» **About this task**:
Below are some records. Count the lines with "bookkeeping" in them and give nothing but the total.

» **Data records**:

┄┄┄┄┄┄

import Literature.MathematicalPhysics.QuantumFieldTheory.Balaban1983to89.B9Cor35GCubeInputsAtOne

/-!
# `Balaban1983to89.B9Prop26DirichletBondReading` — [Balaban1984PropagatorsII] Prop. 2.6 (2.136) p. 247 FOR A DIRICHLET BOND KERNEL OF THE CUBE
# SEQUENCE `{Ω_n(□)}` ([Balaban1985BackgroundPropagators] p. 408–409, «G_□(U)» at `U = 1`), READ AS [B9] (3.42)-TYPE BLOCK MAJORANTS OVER THE CUBE
# GEOMETRY `geoCK i □`: the [B6]-geometry of the cube sequence WITH BOND ARGUMENTS (`geoDirB`), the `GFamily` of a real bond kernel (`gFamOfKernelB`),
# and the reading `Ineq2136_2140 ⇒ HasMajorant` (`hasMajorant_of_ineq2136`) — road (B5) of the N06 bond rows, seat dag-n06-c g33, FILE 1

statement-level skeleton of published theorems with citation tags; proofs where landed; nothing here is a claim about the Yang–Mills mass gap

CITATION HEADER (lean-in-tree rule).  [4] = B6 = T. Bałaban, *Propagators and renormalization transformations for lattice gauge theories. II*, Commun.
Math. Phys. **96** (1984) 223–250 [Balaban1984PropagatorsII] (held `paper:balaban1984-cmp96-propagators-rt-ii`; journal page = PDF page + 222): Prop. 2.6
(2.136) p. 247 «|(GJ)(x)|, |(∇GJ)(x)|, |(G∇*J)(x)|, |(ΔGJ)(x)| ≤ O(1)[(L^jη)², L^jη, L^jη, 1]e^{−δ₃d(y,y′)}|J| for x ∈ Δ(y), y ∈ Λ_j, supp J ⊂ Δ(y′)»;
p. 228 after (2.35) and p. 248 l. 4–5 («this theorem holds for the operators G(Ω) with Dirichlet boundary conditions on Ωᶜ, Ω ⊃ Ω₁») — the tree's
named printed assertion `B6.Prop26DirichletPrinted` (`B6Prop26DirichletPrinted`, lit-balaban typer g57); (2.51) p. 232 (block majorants); (2.1)–(2.4)
p. 224.  B9 = T. Bałaban, *Propagators for lattice gauge theories in a background field*, Commun. Math. Phys. **99** (1985) 389–434
[Balaban1985BackgroundPropagators]: p. 408 (last lines)–p. 409 l. 5 («the sequence {Ω_n(□)} … The operators constructed for this sequence, which we
denote by G′_□(U), C_□(U), G_□(U), satisfy all the inequalities of Theorems 3.1–3.3»), Thm 3.3 p. 399, (3.42) p. 397, Cor. 3.5 p. 407 («with U = 1,
these theorems were proved in [4]»).  Rows B6.Prop2.6 × B9.Thm3.3 × B9.Cor3.5 (cells only; no row head changes).

WHY THIS FILE (director-ym №606, road (B5): the bond rows of the N06 (γ) heads discharged MODULO the printed Dirichlet fact taken BY NAME; dag-lead g46
WORDS 814; this seat's LOCATED-33/34).  The `U = 1` input of Cor. 3.5 for print's Dirichlet BOND cube letter `G_□ = (Ω₀(Δ_loc − DP_□D*)Ω₀)⁻¹` is the
decay of a real bond kernel `K` (the inverse of the compression of the flat operator to the bonds over `Ω₀(□)`), which print takes from [4] Prop. 2.6
for `G(Ω)` (p. 248).  The tree's `B6.Prop26DirichletPrinted geo Dom adm GΩ` quantifies over an ABSTRACT family `GΩ : ∀ i, Dom i → GFamily (geo i)` —
«the operator seen through the quantities of (2.136)–(2.140)».  THIS FILE supplies the two pieces a consumer needs to READ that named fact (or any
(2.136)-shaped decay statement) for a bond kernel of the cube sequence in the currency of r05's `B9Cor35GCubeInputsAtOne.thm33_GK_cube` (the `U = 1`
inputs `hG`, `hDG`, `hLapG` of the bond-sector `G`-step): (i) the [4]-geometry of the cube sequence whose LOCALISATION SORT hosts bond arguments
(`geoDirB i □`: sites = r05's cube blocks `BlkCubeY i □`, `d = d_T`, `η, L, M` of the member — as p33's `geoCK i □` — and `Loc := (J, b)` = a real bond
function read at a bond, `supp J ⊂ Δ(y′)` through the V1 bond block map `blkV1`, `|J| = ‖J‖_∞`), (ii) the `GFamily` of a real bond matrix `K`
(`gFamOfKernelB i □ K`: (2.136)'s four pointwise quantities `|(KJ)(b)|`, `Σ_ν|(∇_νKJ)(b)|`, `0`, `|(ΔKJ)(b)|` for `b ∈ Δ(y)`, with the V1 lineage's
continuum-unit bond difference letters `DV ν c_f`, `LapV c_f`; the Hölder / `L²` carriers set to `0` — a WEAKENING, declared), and (iii) the reading
★`hasMajorant_of_ineq2136`: `Ineq2136_2140 (gFamOfKernelB i □ K) C … δ₃` gives `K ≺ C·(Lⁿη)²·e^{−δ₃d}`, `∇_ν·K ≺ C·(Lⁿη)·e^{−δ₃d}` (all `ν`),
`Δ·K ≺ C·e^{−δ₃d}` over `toB6 (geoCK i □) Rr H` keyed by the bond block map ([4] (2.51)).  FILE 2 (`B9Cor35GDirInputsAtOne`) instantiates the named fact
at print's Dirichlet bond letter and lifts these rows to the realified letters.

WHAT IS PROVED (2 `def`s with bodies — `geoDirB`, `gFamOfKernelB`; theorems; 0 sorry; 0 `def … : Prop`; 0 new named facts; standard axioms):
* §1 `geoDirB i q : B6.Geometry` + its `rfl`/bookkeeping lemmas (`geoDirB_len`, `geoDirB_dist`, `geoDirB_M`, `suppIn_of_blockSupp`, `supNorm_le_of_blockSupp`);
* §2 `gFamOfKernelB i q K : B6.GFamily (geoDirB i q)` + the evaluation lemmas `gFam_e0/e1/e3_self`;
* §3 ★`hasMajorant_of_ineq2136` (the three rows) and its corollaries `hasMajorant_K_of_ineq2136`, `hasMajorant_DV_K_of_ineq2136`, `hasMajorant_LapV_K_of_ineq2136`.

HONEST SCOPE / NOT CLAIMED.  Pure dictionary: NO decay is proved here and the named fact is NOT assumed in this file (it is FILE 2's displayed hypothesis);
`Hyp21_22 := True` for `geoDirB` because the geometric hypotheses (2.1)–(2.2) of the cube sequence are STRUCTURE FIELDS of r05's `cubeFam` and of the index
`KIdx` (`hR2 : 2L² ≤ R`, `hM8`, `hℓ : L ≥ 5`, `hpl`), exactly as in the V1 census geometry `kGeo` (print p. 408: «This sequence satisfies the conditions (2.1),
(2.2)»); the right entry (2.136)₃ `G∇*` and (2.137)–(2.140) are not read (carriers `0`); `|∇GJ|` is read as the `ℓ¹` sum over directions (constants absorb).
Nothing on `d = 4`, the continuum, reflection positivity or the mass gap; NOT a node discharge; count-neutral (`--supports`); no row head changes.

RELATED IN THE TREE, NOT DUPLICATED: p33's `B9CubeGeometryInputs.geoCK` (same sites/metric, trivial localisation sorts — used for the OUTPUT rows),
V1's `B6KLevelCensusIndexV1.kGeo` (member geometry, index-bond arguments), `B9FromB6.DictAtOne` (abstract B9↔B6 dictionary at `U = 1`),
`B6Prop26DirichletPrinted` (the named fact; not imported here), r05's `B9Cor35GCubeInputsAtOne` §2 (the same three rows for the WHOLE-TORUS cube letter, proved
from the V1 torus edition of Prop. 2.6).
-/

noncomputable section

namespace Literature.MathematicalPhysics.QuantumFieldTheory.Balaban1983to89.B9Prop26DirichletBondReading

open Literature.MathematicalPhysics.QuantumFieldTheory.Balaban1983to89
open Literature.MathematicalPhysics.QuantumFieldTheory.Balaban1983to89.B6RandomWalk (HasMajorant BlockSupp hasMajorant_mono)
open Literature.MathematicalPhysics.QuantumFieldTheory.Balaban1983to89.B9Thm34Ext (toB6)
open Literature.MathematicalPhysics.QuantumFieldTheory.Balaban1983to89.B6KLevelCensusIndexV1 (KIdx kGeo)
open Literature.MathematicalPhysics.QuantumFieldTheory.Balaban1983to89.B6Cover236MultiLevelBlocks (cubes)
open Literature.MathematicalPhysics.QuantumFieldTheory.Balaban1983to89.B6GlobalChartV1L0 (blkV1)
open Literature.MathematicalPhysics.QuantumFieldTheory.Balaban1983to89.B6GradLegKLevelV1 (DV)
open Literature.MathematicalPhysics.QuantumFieldTheory.Balaban1983to89.B6LapLegKLevelV1 (LapV)
open Literature.MathematicalPhysics.QuantumFieldTheory.Balaban1983to89.B9CubeLettersOpsL0 (cubeFamY)
open Literature.MathematicalPhysics.QuantumFieldTheory.Balaban1983to89.B9CubeLettersBondOpsL0 (BlkCubeY)
open Literature.MathematicalPhysics.QuantumFieldTheory.Balaban1983to89.B9CubeGeometryInputs (geoCK geoCK_len geoCK_len_pos geoCK_dist)
open Literature.MathematicalPhysics.QuantumFieldTheory.Balaban1983to89.Node00 (FBondY toKT)
open scoped Matrix

variable {d ℓ : ℕ} {hd : 1 ≤ d + 1} {hL : Odd (ℓ + 1) ∧ 1 < ℓ + 1} {b₀ b₁ : ℝ}

/-! ## §1  The [4]-geometry of the cube sequence with BOND arguments -/

section Geometry

variable (i : KIdx d ℓ hd hL b₀ b₁) (q : ↥(cubes (toKT i).D.toDomains))

/-- **THE [4]-GEOMETRY OF THE CUBE SEQUENCE `{Ω_n(□)}` WITH BOND ARGUMENTS**: sites = r05's cube blocks `𝔅_□` (`BlkCubeY i □`, scale = level,
`d = d_T`, the member's `η, L, M = L·M_h, R`, as p33's `geoCK i □`); localisation sort `Loc := (J, b)` — a real bond function `J` READ AT the bond `b`
(print's «(GJ)(x), x ∈ Δ(y)»), `supp J ⊂ Δ(y′)` through the V1 bond block map (a bond sits in the block of its source site), `|J| := ‖J‖_∞`; the
cut-off sorts are not read (trivial).  `Hyp21_22 := True`: (2.1)–(2.2) for the cube sequence are structure fields of `cubeFam` and of `KIdx` (as in `kGeo`).
[cite: Balaban1984PropagatorsII, (2.1)–(2.4) p.224, (2.46) p.231, (2.136) p.247; Balaban1985BackgroundPropagators, p.408 («This sequence satisfies the conditions (2.1), (2.2)»)] -/
def geoDirB : B6.Geometry where
  Site := BlkCubeY i q
  fin := inferInstance
  scale := fun s => s.1.1
  dist := fun s t => (geoCK i q).dist s t
  k := (kGeo i).k
  eta := (kGeo i).eta
  L := (kGeo i).L
  R := (i.R : ℝ)
  M := (kGeo i).M
  Hyp21_22 := True
  Loc := (FBondY i → ℝ) × FBondY i
  suppIn := fun J y' => ∀ b : FBondY i, blkV1 i.hN (cubeFamY i q) b ≠ y' → J.1 b = 0
  supNorm := fun J => ‖J.1‖
  l2Norm := fun _ => 0
  holder := fun _ _ => 0
  Cut := Unit
  cutIn := fun _ _ => True
  cutH := fun _ _ => 0
  cutSup := fun _ => 0

/-- the sites of `geoDirB` are the cube blocks. [cite: Balaban1984PropagatorsII, (2.4) p.224, bookkeeping] -/
@[simp] theorem geoDirB_Site : (geoDirB i q).Site = BlkCubeY i q := rfl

┄┄┄┄┄┄

» **Your solution**:
2